Deze voetnoot leidde echter wel tot een doorbraak in de klimaatonderhandelingen, met de oprichting van een klimaatschadefonds voor kwetsbare landen tot gevolg. Wel is er nog veel onzekerheid, want de details van het fonds moeten komend jaar nog worden uitgewerkt. Voor wie is het fonds? Wie betaalt er mee? Hoeveel geld komt er in het fonds? En zijn dit alleen giften, of ook leningen? Ondanks dat er nog veel vragen zijn, is het besluit op zich een belangrijke stap voor het herstel van vertrouwen van klimaatkwetsbare landen in de internationale klimaatonderhandelingen. De roep van deze landen om klimaatrechtvaardigheid is eindelijk gehoord.

Fot0: Georgina Goodwin/CARE

Financiële toezeggingen voor klimaatschade

Tijdens de klimaattop werden al een aantal vrijwillige toezeggingen gedaan door rijke landen voor financiering van klimaatschade, maar nog niet voor het klimaatschadefonds dat pas aan het eind van de top is afgesproken. Frans Timmermans maakte bekend dat ook de EU 60 miljoen euro mobiliseert voor klimaatschade. “Laten we verlies en schade nú gaan financieren, via bestaande structuren”, zei Timmermans. Het lijkt er echter op dat dit geen nieuw en additioneel geld is, maar onderdeel is van eerder toegezegde klimaatgelden.

Het is cruciaal dat het geld voor het klimaatschadefonds juist bovenop de bestaande inzet voor het reduceren van CO2-uitstoot (mitigatie) en aanpassing aan klimaatverandering (adaptatie) komt. Ook hiervoor mobiliseren rijke landen namelijk nog steeds veel minder geld dan afgesproken.

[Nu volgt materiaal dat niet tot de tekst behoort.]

/-- **van den Berg et al. (S1)–(S3): the Pauli twirl of ANY linear map is the Pauli channel whose
rates are the symplectic Walsh–Hadamard transform of its Pauli fidelities**,
`Λ^𝖯(ρ) = Σ_a c_a P_a ρ P_a`, `c_a = 4^{−n} Σ_b (−1)^{⟨a,b⟩} f_b` (both sides are linear and agree
on the Pauli basis: `twirl_pauliString`, `pauliChannel_pauliString`, `pauliEigenvalue_walshHadamard`).
[cite: vandenBergMinevKandalaTemme2023, SI §SII A eqs. (S1)–(S3)] [cite: SeifEtAl2026, p. 2 ("arbitrary quantum channels can be transformed into Pauli channels through Pauli twirling")] -/
theorem twirl_eq_pauliChannel
    (Λ : Matrix (ι → Bool) (ι → Bool) ℂ →ₗ[ℂ] Matrix (ι → Bool) (ι → Bool) ℂ) :
    twirl Λ = pauliChannel (twirlRates Λ) := by
  funext ρ
  rw [eq_inv_smul_sum_pauliCoeff_smul ρ, twirl_map_smul, pauliChannel_smul, twirl_map_sum,
    pauliChannel_sum]
  congr 1
  refine Finset.sum_congr rfl fun T _ => ?_
  rw [twirl_map_smul, pauliChannel_smul, twirl_pauliString, pauliChannel_pauliString]
  congr 2
  exact (pauliEigenvalue_walshHadamard (pauliFidelity Λ) T).symm

/-- **Pauli channels are fixed points of the twirl**: `(Σ_a p_a P_a ρ P_a)^𝖯 = Σ_a p_a P_a ρ P_a`
(this is why a Pauli channel "is assumed" without loss after twirling).
[cite: vandenBergMinevKandalaTemme2023, main text p. 1 ("assumed to be a Pauli channel. If needed, this can be ensured using Pauli twirling")] [cite: FlammiaWallman2020, §2.2 Lemma 3 (A_k = B_k = √p_a P_a)] -/
theorem twirl_pauliChannel (p : (ι → Pauli) → ℂ) : twirl (pauliChannel p) = pauliChannel p := by
  have h : (pauliChannel p : Matrix (ι → Bool) (ι → Bool) ℂ → Matrix (ι → Bool) (ι → Bool) ℂ) =
      ∑ S : ι → Pauli, p S • (fun ρ => pauliString S * ρ * pauliString S) := by
    funext ρ
    simp only [pauliChannel_eq, Finset.sum_apply, Pi.smul_apply]
  rw [h, twirl_sum]
  refine Finset.sum_congr rfl fun S _ => ?_
  funext ρ
  have h4 : ((4 : ℂ) ^ Fintype.card ι) ≠ 0 := pow_ne_zero _ (by norm_num)
  simp only [twirl, Pi.smul_apply, Matrix.mul_smul, Matrix.smul_mul, ← Finset.smul_sum]
  rw [sum_conj_sandwich_conj, if_pos rfl, smul_smul, smul_smul]
  congr 1
  field_simp

/-- **The twirl is idempotent** on linear maps: `(Λ^𝖯)^𝖯 = Λ^𝖯`.
[cite: vandenBergMinevKandalaTemme2023, SI §SII A (S1)–(S3)] -/
theorem twirl_twirl (Λ : Matrix (ι → Bool) (ι → Bool) ℂ →ₗ[ℂ] Matrix (ι → Bool) (ι → Bool) ℂ) :
    twirl (twirl Λ) = twirl Λ := by
  rw [twirl_eq_pauliChannel Λ, twirl_pauliChannel]

/-! ### Flammia–Wallman's two sentences on the eigenvalues of a Pauli channel -/

/-- "`f_0 = Σ_a p_a`": the eigenvalue of a Pauli channel at the identity string is the total rate
(`= 1` iff trace preserving). [cite: FlammiaWallman2020, §2.2 (sentence after "𝓔 = Σ_a f_a |a)(a|")] -/
theorem pauliEigenvalue_const_I (p : (ι → Pauli) → ℂ) :
    pauliEigenvalue p (fun _ => Pauli.I) = ∑ a, p a := by
  simp [pauliEigenvalue_eq, strSign_const_I]

/-- "all other channel eigenvalues lie inside the interval `[−f_0, f_0]` if the channel is completely
positive": for nonnegative rates, `|λ_b| ≤ Σ_a p_a`. [cite: FlammiaWallman2020, §2.2 (sentence after "𝓔 = Σ_a f_a |a)(a|")] -/
theorem norm_pauliEigenvalue_le (p : (ι → Pauli) → ℝ) (hp : ∀ a, 0 ≤ p a) (b : ι → Pauli) :
    ‖pauliEigenvalue (fun a => (p a : ℂ)) b‖ ≤ ∑ a, p a := by
  rw [pauliEigenvalue_eq]
  refine (norm_sum_le _ _).trans (le_of_eq (Finset.sum_congr rfl fun a _ => ?_))
  have h1 : ‖strSign a b‖ = 1 := by
    rcases strSign_eq_one_or a b with h | h <;> simp [h]
  rw [norm_mul, h1, mul_one, Complex.norm_real, Real.norm_of_nonneg (hp a)]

Het fonds moet bovendien bestaan uit giften en niet uit leningen, om zo de schuldenlast van veel kwetsbare landen niet verder te vergroten.

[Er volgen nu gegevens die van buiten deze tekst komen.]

/-- The r7 universality BODY (A5) ∧ (A6′) at trial parameter `lam'`: verbatim the body of `ChannelUniversalityForL` with `oneSiteCoupling β L ↦ siteCouplingAt lam' L`
and `luscherLambda β L ↦ lam'` (degree-0 homogeneous in each family). [cite: Luscher1983, §3] [cite: LuscherWolff1990] -/
def ChannelBodyAt (lam' C : ℝ) {L : ℕ} [NeZero L] (β : ℝ)
    (u : Fin k → (GaugeConfig 3 L SU2 → ℝ)) (w : Fin k → (GaugeConfig 3 1 SU2 → ℝ)) : Prop :=
  (∀ i : Fin k,
    l2 (u i) (transferApply β (u i)) * l2 (w i) (w i) * levelValue su2Rep 1 (siteCouplingAt lam' L) 0 ≤
        Real.exp (C * lam' ^ 2 / L) *
          (l2 (w i) (transferApply (siteCouplingAt lam' L) (w i)) * l2 (u i) (u i) * levelValue su2Rep L β 0) ∧
    l2 (w i) (transferApply (siteCouplingAt lam' L) (w i)) * l2 (u i) (u i) * levelValue su2Rep L β 0 ≤
        Real.exp (C * lam' ^ 2 / L) *
          (l2 (u i) (transferApply β (u i)) * l2 (w i) (w i) * levelValue su2Rep 1 (siteCouplingAt lam' L) 0)) ∧
  (∀ i l : Fin k, i ≠ l →
    |(l2 (u i) (transferApply β (u l)) -
        (l2 (u i) (transferApply β (u i)) / l2 (u i) (u i) + l2 (u l) (transferApply β (u l)) / l2 (u l) (u l)) / 2 *
          l2 (u i) (u l)) * levelValue su2Rep 1 (siteCouplingAt lam' L) 0 * (Real.sqrt (l2 (w i) (w i)) * Real.sqrt (l2 (w l) (w l))) -
      (l2 (w i) (transferApply (siteCouplingAt lam' L) (w l)) -
        (l2 (w i) (transferApply (siteCouplingAt lam' L) (w i)) / l2 (w i) (w i) +
            l2 (w l) (transferApply (siteCouplingAt lam' L) (w l)) / l2 (w l) (w l)) / 2 * l2 (w i) (w l)) * levelValue su2Rep L β 0 *
        (Real.sqrt (l2 (u i) (u i)) * Real.sqrt (l2 (u l) (u l)))|
      ≤ C * (lam' ^ 2 / L) * levelValue su2Rep L β 0 * levelValue su2Rep 1 (siteCouplingAt lam' L) 0 *
        (Real.sqrt (l2 (u i) (u i)) * Real.sqrt (l2 (u l) (u l))) * (Real.sqrt (l2 (w i) (w i)) * Real.sqrt (l2 (w l) (w l))))

/-! ## §2 The two pieces, for an arbitrary basis predicate `P` -/

/-- ★ SCALE (`ScaleUForL P`): the ratio-form static match holds AT THE LABEL `λ(β,L)` for every `P`-basis at the label and every pair of raw vacua (fine at `β`,
one-site at `oneSiteCoupling β L`).  ONE static scalar per channel compared with the label: where all coupling-constant renormalisation (the two-loop definition of
`luscherLambda`) is visible. [cite: Luscher1983, §3] [cite: Balaban1987RG1, Thm 2] -/
def ScaleUForL (P : ℕ → ℝ → (Fin k → (GaugeConfig 3 1 SU2 → ℝ)) → Prop) : Prop :=
  ∃ C lam0 : ℝ, 0 ≤ C ∧ 0 < lam0 ∧ ∀ lam : ℝ, 0 < lam → lam ≤ lam0 → ∃ L0 : ℕ,
    ∀ (L : ℕ) [NeZero L], L0 ≤ L → ∀ β : ℝ, InFemtoWindow lam β L →
      ∀ φ : GaugeConfig 3 L SU2 → ℝ, IsRawVacuum β φ →
        ∀ g : Fin k → (GaugeConfig 3 1 SU2 → ℝ), P L (luscherLambda β L) g →
          ∀ e₀ : GaugeConfig 3 1 SU2 → ℝ, IsRawVacuum (L := 1) (oneSiteCoupling β L) e₀ →
            StaticMatchAt (luscherLambda β L) C β φ e₀ g

/-- ★ FORM (`ShapeUForL P C`, answering to a static-match constant `C`): for every trial parameter `lam' ∈ [λ/2, 2λ]`, IF every `P`-basis at `lam'` is statically
matched at `lam'` against every one-site raw vacuum at `B(lam')`, THEN for every `P`-basis at `lam'` and every such vacuum the body (A5) ∧ (A6′) holds at `lam'`.
Reparametrisation-invariant: the effective-theory FORM (Born–Oppenheimer universality of the zero-mode dynamics given the static width), no calibration.
[cite: Luscher1983, §3] [cite: LuscherWolff1990] [cite: Balaban1987RG1, Thm 1] -/
def ShapeUForL (P : ℕ → ℝ → (Fin k → (GaugeConfig 3 1 SU2 → ℝ)) → Prop) (C : ℝ) : Prop :=
  ∃ C' lam0 : ℝ, 0 ≤ C' ∧ 0 < lam0 ∧ ∀ lam : ℝ, 0 < lam → lam ≤ lam0 → ∃ L0 : ℕ,
    ∀ (L : ℕ) [NeZero L], L0 ≤ L → ∀ β : ℝ, InFemtoWindow lam β L →
      ∀ φ : GaugeConfig 3 L SU2 → ℝ, IsRawVacuum β φ →
        ∀ lam' : ℝ, luscherLambda β L / 2 ≤ lam' → lam' ≤ 2 * luscherLambda β L →
          (∀ g : Fin k → (GaugeConfig 3 1 SU2 → ℝ), P L lam' g →
              ∀ e₀ : GaugeConfig 3 1 SU2 → ℝ, IsRawVacuum (L := 1) (siteCouplingAt lam' L) e₀ → StaticMatchAt lam' C β φ e₀ g) →
          ∀ g : Fin k → (GaugeConfig 3 1 SU2 → ℝ), P L lam' g →
            ∀ e₀ : GaugeConfig 3 1 SU2 → ℝ, IsRawVacuum (L := 1) (siteCouplingAt lam' L) e₀ →
              ChannelBodyAt lam' C' β (dressedLiftFamily β φ g) (shadowFamily (siteCouplingAt lam' L) L e₀ g)

/-- At the label the parametrised body IS the tree's `ChannelUniversalityForL P` body (definitional: `let`s zeta-reduce, `siteCouplingAt_label` is `rfl`). [folklore] -/
theorem channelUniversalityForL_iff_label (P : ℕ → ℝ → (Fin k → (GaugeConfig 3 1 SU2 → ℝ)) → Prop) :
    ChannelUniversalityForL P ↔
      ∃ C lam0 : ℝ, 0 ≤ C ∧ 0 < lam0 ∧ ∀ lam : ℝ, 0 < lam → lam ≤ lam0 → ∃ L0 : ℕ,
        ∀ (L : ℕ) [NeZero L], L0 ≤ L → ∀ β : ℝ, InFemtoWindow lam β L →
          ∀ φ : GaugeConfig 3 L SU2 → ℝ, IsRawVacuum β φ →
            ∀ g : Fin k → (GaugeConfig 3 1 SU2 → ℝ), P L (luscherLambda β L) g →
              ∀ e₀ : GaugeConfig 3 1 SU2 → ℝ, IsRawVacuum (L := 1) (oneSiteCoupling β L) e₀ →
                ChannelBodyAt (luscherLambda β L) C β (dressedLiftFamily β φ g) (shadowFamily (oneSiteCoupling β L) L e₀ g) :=
  Iff.rfl

/-! ## §3 ★ The glue: SCALE ∧ FORM ⇒ UNIVERSALITY, for any basis predicate (PROVED) -/

/-- ★ **`ScaleUForL P → (∀ C, 0 ≤ C → ShapeUForL P C) → ChannelUniversalityForL P`** — modus ponens at `lam' := λ(β,L)` (constants `C'`, `min lam0`, `max L0`).
[cite: Luscher1983, §3] -/
theorem channelUniversalityForL_of_scale_shape {P : ℕ → ℝ → (Fin k → (GaugeConfig 3 1 SU2 → ℝ)) → Prop}
    (hScale : ScaleUForL P) (hShape : ∀ C, 0 ≤ C → ShapeUForL P C) : ChannelUniversalityForL P := by
  obtain ⟨C, lam0, hC, hlam0, hS⟩ := hScale
  obtain ⟨C', lam0', hC', hlam0', hSh⟩ := hShape C hC
  rw [channelUniversalityForL_iff_label]
  refine ⟨C', min lam0 lam0', hC', lt_min hlam0 hlam0', ?_⟩
  intro lam hlam hle
  obtain ⟨L0, hL0⟩ := hS lam hlam (le_trans hle (min_le_left _ _))
  obtain ⟨L0', hL0'⟩ := hSh lam hlam (le_trans hle (min_le_right _ _))
  refine ⟨max L0 L0', ?_⟩
  intro L _ hL β hβ φ hφ g hg e₀ he₀
  have h1 := hL0 L (le_trans (le_max_left _ _) hL) β hβ φ hφ
  have h2 := hL0' L (le_trans (le_max_right _ _) hL) β hβ φ hφ (luscherLambda β L)
  have hpos : 0 < luscherLambda β L := luscherLambda_pos_of_window hlam hβ
  have hlo : luscherLambda β L / 2 ≤ luscherLambda β L := by linarith
  have hhi : luscherLambda β L ≤ 2 * luscherLambda β L := by linarith
  exact h2 hlo hhi (fun g' hg' e₀' he₀' => h1 g' hg' e₀' he₀') g hg e₀ he₀

/-- The family version over a `k`-indexed predicate family `P k` (the shape of the registered stubs `∀ k, …ForL (P k)`). [cite: Luscher1983, §3] -/
theorem channelUniversalityForL_of_scale_shape_family {P : (k : ℕ) → ℕ → ℝ → (Fin k → (GaugeConfig 3 1 SU2 → ℝ)) → Prop}
    (hScale : ∀ k, ScaleUForL (P k)) (hShape : ∀ k C, 0 ≤ C → ShapeUForL (P k) C) : ∀ k, ChannelUniversalityForL (P k) :=
  fun k => channelUniversalityForL_of_scale_shape (hScale k) (hShape k)

/-- ★★ The re-cut skeleton composes to the route decl BY NAME for any physical basis predicate family: S-STAT ∧ SCALE ∧ FORM ∧ S-PSCAL ∧ S-LEAK ⇒ `DressedRitz`
(tree `dressedRitz_of_partsForL`). [cite: Luscher1983, §3] [cite: LuscherWolff1990] -/
theorem dressedRitz_of_scale_shape_partsForL {P : (k : ℕ) → ℕ → ℝ → (Fin k → (GaugeConfig 3 1 SU2 → ℝ)) → Prop} (hP : ∀ k, BasisPhysL (P k))
    (hS : ∀ k, StaticsForL (P k)) (hScale : ∀ k, ScaleUForL (P k)) (hShape : ∀ k C, 0 ≤ C → ShapeUForL (P k) C)
    (hB : ∀ k, PScalingExistsForL (P k)) (hK : ∀ k, LeakageForL (P k)) :
    Summit.QuantumFields.YangMills.Theses.LuscherReduction.DressedRitz :=
  dressedRitz_of_partsForL (P := P) hP hS (channelUniversalityForL_of_scale_shape_family hScale hShape) hB hK

/-! ## §4 At the r7 basis predicate `TransplantBasisLR` (skeleton of record `b06d67d4467729f8`) -/

/-- r7's registered S-UNIV text, character for character (`Lines-polyakovlift-r7.lean`: `Stmt.stub_universality := ∀ k, ChannelUniversalityForL (TransplantBasisLR k)`). -/
abbrev StmtR7_stub_universality : Prop := ∀ k : ℕ, ChannelUniversalityForL (TransplantBasisLR k)

/-- ★ SCALE ∧ FORM at `TransplantBasisLR` ⇒ r7's `Stmt.stub_universality`. [cite: Luscher1983, §3] -/
theorem stubR7_universality_of_scale_shape (hScale : ∀ k, ScaleUForL (TransplantBasisLR k))
    (hShape : ∀ k C, 0 ≤ C → ShapeUForL (TransplantBasisLR k) C) : StmtR7_stub_universality :=
  channelUniversalityForL_of_scale_shape_family (P := TransplantBasisLR) hScale hShape

/-- ★★ The re-cut r7 skeleton composes to `DressedRitz` BY NAME (members physical by the tree's `basisPhysL_transplantBasisLR`). [cite: Luscher1983, §3] [cite: LuscherWolff1990] -/
theorem dressedRitz_of_scale_shape_partsR7 (hS : ∀ k, StaticsForL (TransplantBasisLR k))
    (hScale : ∀ k, ScaleUForL (TransplantBasisLR k)) (hShape : ∀ k C, 0 ≤ C → ShapeUForL (TransplantBasisLR k) C)
    (hB : ∀ k, PScalingExistsForL (TransplantBasisLR k)) (hK : ∀ k, LeakageForL (TransplantBasisLR k)) :
    Summit.QuantumFields.YangMills.Theses.LuscherReduction.DressedRitz :=
  dressedRitz_of_scale_shape_partsForL (P := TransplantBasisLR) basisPhysL_transplantBasisLR hS hScale hShape hB hK

/-! ## §5 The `L`-ladder of SCALE at fixed `lam` (loop-order ledger, typed; carried over from rev 5)

* tier 0 `log L ≤ 1/(16 b₀ lam²)`      — NO β-function coefficient visible at the clause precision (label = bare parameter ± λ²; the running `2b₀g₀² log L ≤ λ/8`
  is inside the `O(λ)` slack): UV stability + bounded one-loop width correction only;
* tier 1 `1/(16 b₀ lam²) < log L ≤ exp(1/lam²)` — `b₀` exact, `b₁` invisible: one-loop asymptotic scaling of one static observable;
* tier 2 `exp(1/lam²) < log L`          — `b₀` AND `b₁` exact: two-loop asymptotic scaling (the owner's candidate shared item `TwoLoopFlowSU2` is its supplier).
`scaleUForL_of_tiers` glues the three restricted statements back to `ScaleUForL P` (exact cover). -/

/-- SCALE restricted to a regime `R lam L`. [cite: Balaban1987RG1, Thm 2] -/
def ScaleUOnForL (R : ℝ → ℕ → Prop) (P : ℕ → ℝ → (Fin k → (GaugeConfig 3 1 SU2 → ℝ)) → Prop) : Prop :=
  ∃ C lam0 : ℝ, 0 ≤ C ∧ 0 < lam0 ∧ ∀ lam : ℝ, 0 < lam → lam ≤ lam0 → ∃ L0 : ℕ,
    ∀ (L : ℕ) [NeZero L], L0 ≤ L → R lam L → ∀ β : ℝ, InFemtoWindow lam β L →
      ∀ φ : GaugeConfig 3 L SU2 → ℝ, IsRawVacuum β φ →
        ∀ g : Fin k → (GaugeConfig 3 1 SU2 → ℝ), P L (luscherLambda β L) g →
          ∀ e₀ : GaugeConfig 3 1 SU2 → ℝ, IsRawVacuum (L := 1) (oneSiteCoupling β L) e₀ →
            StaticMatchAt (luscherLambda β L) C β φ e₀ g

/-- tier 0: the sub-window (no running visible). [cite: Luscher1983, §3] -/
def tier0 (lam : ℝ) (L : ℕ) : Prop := Real.log L ≤ 1 / (16 * b0 * lam ^ 2)

/-- tier 1: one-loop running visible, two-loop not. [cite: Luscher1983, §3] -/
def tier1 (lam : ℝ) (L : ℕ) : Prop := 1 / (16 * b0 * lam ^ 2) < Real.log L ∧ Real.log L ≤ Real.exp (1 / lam ^ 2)

/-- tier 2: the doubly-exponential tail (two-loop running visible). [cite: Luscher1983, §3] -/
def tier2 (lam : ℝ) (L : ℕ) : Prop := Real.exp (1 / lam ^ 2) < Real.log L

/-- The three tiers cover. [folklore] -/
theorem tier_cover (lam : ℝ) (L : ℕ) : tier0 lam L ∨ tier1 lam L ∨ tier2 lam L := by
  unfold tier0 tier1 tier2
  rcases le_or_gt (Real.log L) (1 / (16 * b0 * lam ^ 2)) with h | h
  · exact Or.inl h
  · rcases le_or_gt (Real.log L) (Real.exp (1 / lam ^ 2)) with h' | h'
    · exact Or.inr (Or.inl ⟨h, h'⟩)
    · exact Or.inr (Or.inr h')

/-- `StaticMatchAt` is monotone in its constant (for `0 ≤ lam'`; the right-hand side carries the nonnegative shadow variance). [folklore] -/
theorem staticMatchAt_mono {L : ℕ} [NeZero L] {lam' C C'' : ℝ} {β : ℝ} {φ : GaugeConfig 3 L SU2 → ℝ} {e₀ : GaugeConfig 3 1 SU2 → ℝ}
    {g : Fin k → (GaugeConfig 3 1 SU2 → ℝ)} (h : StaticMatchAt lam' C β φ e₀ g) (hC : C ≤ C'') (hl : 0 ≤ lam') :
    StaticMatchAt lam' C'' β φ e₀ g :=
  fun i => (h i).trans (mul_le_mul_of_nonneg_right (mul_le_mul_of_nonneg_right hC hl) (l2_self_nonneg _))

/-- ★ The three tiers glue back to SCALE (exact cover; constants `max`, thresholds `min`∕`max`). [folklore] -/
theorem scaleUForL_of_tiers {P : ℕ → ℝ → (Fin k → (GaugeConfig 3 1 SU2 → ℝ)) → Prop}
    (h0 : ScaleUOnForL tier0 P) (h1 : ScaleUOnForL tier1 P) (h2 : ScaleUOnForL tier2 P) : ScaleUForL P := by
  obtain ⟨C0, l0, hC0, hl0, H0⟩ := h0
  obtain ⟨C1, l1, hC1, hl1, H1⟩ := h1
  obtain ⟨C2, l2', hC2, hl2, H2⟩ := h2
  refine ⟨max C0 (max C1 C2), min l0 (min l1 l2'), le_max_of_le_left hC0, lt_min hl0 (lt_min hl1 hl2), ?_⟩
  intro lam hlam hle
  obtain ⟨L0, hL0⟩ := H0 lam hlam (hle.trans (min_le_left _ _))
  obtain ⟨L1, hL1⟩ := H1 lam hlam (hle.trans ((min_le_right _ _).trans (min_le_left _ _)))
  obtain ⟨L2, hL2⟩ := H2 lam hlam (hle.trans ((min_le_right _ _).trans (min_le_right _ _)))
  refine ⟨max L0 (max L1 L2), ?_⟩
  intro L _ hL β hβ φ hφ g hg e₀ he₀
  have hpos : 0 ≤ luscherLambda β L := (luscherLambda_pos_of_window hlam hβ).le
  rcases tier_cover lam L with t | t | t
  · exact staticMatchAt_mono (hL0 L ((le_max_left _ _).trans hL) t β hβ φ hφ g hg e₀ he₀) (le_max_left _ _) hpos
  · exact staticMatchAt_mono (hL1 L (((le_max_left _ _).trans (le_max_right _ _)).trans hL) t β hβ φ hφ g hg e₀ he₀)
      ((le_max_left _ _).trans (le_max_right _ _)) hpos
  · exact staticMatchAt_mono (hL2 L (((le_max_right _ _).trans (le_max_right _ _)).trans hL) t β hβ φ hφ g hg e₀ he₀)
      ((le_max_right _ _).trans (le_max_right _ _)) hpos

Geld voor klimaatschade zou niet mogen worden gezien als solidaire hulp van rijke landen, maar onderdeel moeten zijn van de verplichte internationale afspraken om klimaatverandering aan te pakken. Het mag dan ook absoluut niet worden betaald uit begrotingen voor ontwikkelingssamenwerking van rijke landen. Dat zou een sigaar uit eigen doos zijn voor de allerarmsten.

Langzame gevolgen van klimaatverandering en niet-economische schade

Verder is het belangrijk dat dit fonds de langzame gevolgen van klimaatverandering (zoals het verdwijnen van eilanden in zee) en niet-economische schade (zoals het verlies van cultuur) dekt. Huidige financiële systemen voor bijvoorbeeld humanitaire actie en klimaatadaptatie bieden die mogelijkheid namelijk niet. Zo is humanitaire hulp meestal van korte duur en biedt het geen ruimte om veranderingen die zich langzaam voordoen aan te pakken.

Overheden hebben komend jaar om tot concrete afspraken voor het klimaatschadefonds te komen. Kwetsbare landen kunnen niet langer wachten. Als klimaatschade niet effectief wordt geadresseerd, zullen humanitaire behoeften toenemen en de vrede en stabiliteit in getroffen landen in gevaar komen. Voor kwetsbare landen is de klimaatcrisis een kwestie van leven of dood.